Bu dört isimden birtanesi de Şenol Güneş. O henüz yeni başladığı için "sonra bunlar konuşuldu" diyemiyoruz ama daha önce üç kere çalıştırıp ayrıldığı Trabzonspor'da nasıl zorluklar yaşadığını herkes iyi biliyor. Bu yüzden İstanbul'da çalışan üç meslektaşı hakkında yazılan ve söylenenlerin aynısını onada ayarlanacak bir müddet sonra.

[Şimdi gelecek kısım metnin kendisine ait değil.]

import Summits.Ventures.LatticeQCDFlow.Exactness.IMHColdStartAutocovBias
import Summits.Ventures.LatticeQCDFlow.Exactness.IMHColdStartErrorBar
import HarnessLib

/-!
# The sample variance of an exact sampler's run, exactly: at equilibrium it underestimates `Var_π f` by the
# mean-square error of the mean; from the cold start it is biased at first order like a plain observable

HONEST FRAMING: exact (Metropolis-corrected) sampling algorithms for lattice gauge theory;
figures of merit are autocorrelation/cost numbers at stated couplings and volumes; no
continuum-physics claim.

Venture `LatticeQCDFlow` (cell pub-lqcd), topic `Exactness`; FANOUT row 30 (lean-1, GEN-33).  NEW WORK of the
cell, general state space.  GEN-32 computed cold-started second moments with the TRUE mean subtracted
(`IMHColdStartAutocovBias`: "NOT CLAIMED: estimators centred at the empirical mean").  The statistic a seat prints
is the SAMPLE VARIANCE `v̂_N = (1/N)Σ_{i<N}(f(X_i) − m_N)²`, `m_N = (1/N)Σ_{i<N} f(X_i)` — empirically centred.  With
`MSE_μ(N) = E_μ[(m_N − π f)²]`, `V = Var_π f`, `δ = f(x₀) − π f`, `S_N = Σ_{t<N} r^t`, `w = w(x₀) = 1/A`:

* §1 **`sampleVariance_eq_centred_sub_sq`** — pathwise: `v̂_N = (1/N)Σ(f(X_i) − m)² − (m_N − m)²` for every
  constant `m` (so for `m = π f`).
* §2 any Markov kernel started in an invariant law: **`chain_sampleVariance_stationary_eq`** —
  `E_π[v̂_N] = Var_π f − MSE_π(N)` EXACTLY: AT EQUILIBRIUM THE SAMPLE VARIANCE UNDERESTIMATES THE VARIANCE BY EXACTLY
  THE MEAN-SQUARE ERROR OF THE MEAN (for independent draws this is the Bessel `V/N`; for a chain it is
  `σ²_f/N`-sized).
* §3 flow-MCMC `indepMH q w` at equilibrium (all autocovariances `≥ 0`, `Scoring/IndepMHKernelPositive`):
  **`imh_chain_mse_stationary_ge`** `MSE_π(N) ≥ V/N`, hence **`imh_chain_sampleVariance_stationary_two_sided`**
  `V·(1 − (2w − 1)/N) ≤ E_π[v̂_N] ≤ V·(1 − 1/N)` — THE BESSEL CORRECTION `N/(N−1)` IS NEVER ENOUGH FOR AN EXACT
  SAMPLER, and (**`imh_chain_naiveErrorBar_stationary_le`**) THE NAIVE (i.i.d.) ERROR BAR IS OPTIMISTIC IN
  EXPECTATION AT EVERY `N ≥ 2`: `E_π[v̂_N]/(N − 1) ≤ V/N ≤ MSE_π(N)`.
* §4 from the mode `x₀`: **`imh_chain_sampleVariance_mode_eq`** — `E_{x₀}[v̂_N] = V + (δ² − V)·S_N/N − MSE_{x₀}(N)`
  EXACTLY; against equilibrium **`imh_chain_sampleVariance_mode_sub_stationary`**
  `E_{x₀}[v̂_N] − E_π[v̂_N] = (δ² − V)·S_N/N − (MSE_{x₀}(N) − MSE_π(N))`: the sample variance carries the FIRST-ORDER
  cold-start bias of the observable `(f − π f)²` (cold offset `δ² − V`, GEN-31's `S_N/N ≈ 1/(N·A)` law) minus
  GEN-32's second-order correction, so (**`imh_chain_sampleVariance_mode_two_sided`**)
  `(δ² − V)S_N/N − (2w² − w)δ²/N² ≤ E_{x₀}[v̂_N] − E_π[v̂_N] ≤ (δ² − V)S_N/N + (2w² − w)V/N²` — an observable
  extremal at the cold configuration (`V ≤ δ²`, the plaquette) prints TOO LARGE a variance from a cold start, one
  with `f(x₀) = π f` too small.

NOT CLAIMED: the variance of `v̂_N`; the windowed/lagged empirical autocovariances (their exact cold-start laws
follow the same way from `IMHColdStartTwoTime` but are not written here); any number for a specific weight.

No `sorry`, no new definitions, nothing cited as a fact; general measurable space with measurable singletons.
-/

noncomputable section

Eleştirim, eleştiriye değil. Konuşulan bazı yanlışları tartışmıyorum, cünkü eleştirilecek hatalar yapılıyor ama her şeyi bu kadar siyah beyaz görmek gerçekten akıl dışı bir olaydır. Saydığım dört teknik direktörlerin takımları galip geldiğinde adam gibi adam ve iyi teknik direktör olmalarını, kaybettikleri zaman da adamlığını tartışmak ve yıllarca eğitim gördükleri ve uluslararası tecrübe kazandıkları mesleki yeteneklerini tartışmayı kabullenemiyorum. "Yetenek Sizsiniz" yarışma programından çıkmadı bu hocalar. Amatör değiller, yeteneksiz değiller. Bunun böyle olup olmadığını da, tuttukları takımların mağlubiyetine kızdıkları için canı yanan yada hizmet ettikleri muhalif kişilere yaranmaya çalışan yazarların yorumuna kalmış değildir.

4 yorum:

  1. Hıncal Uluç'un saçmalıklarını duyurmak için ekstra platformlar yaratan bir medyaya sahip ülkenin, bu adama bunca fırsat verilmesini sağlayan dinamikleri düşünülürse, bu durumun akıl dışılığının yarattığı hasar biraz azalıyor. Adam Hollandalılar gitsin demiş. Demiş de, bu adamı söyleten, gazetesinde köşe, televizyonunda süre verenler? Bu saçmalığı ekrana, insanların -en azından ciddiye alanların- hafızasına dokuyanlar?

    YanıtlaSil
  2. Hıncal'a göre herkes gitsin. Su takım'a Messi gelse ona gitsin diyecek bir adam.

    YanıtlaSil
  3. Aslinda kastim Hincal degildi, onu artik tamamen ayri tutuyorum. Onun amaci belli. "Hincal abi kafanda sapka var" desen, "hayir lan, kafamdaki kedi benim, kedi o" der :))

    YanıtlaSil
  4. ya haklısın ama sonra biz basına laf edince kızıyorlar neymis rijkaard'ın esi hamile degildi bile dediler. yuh diyorum. ya cidden yurt dısında boyle degil basın. elestirsinler elbette ama bazen uslub cok kacıyor.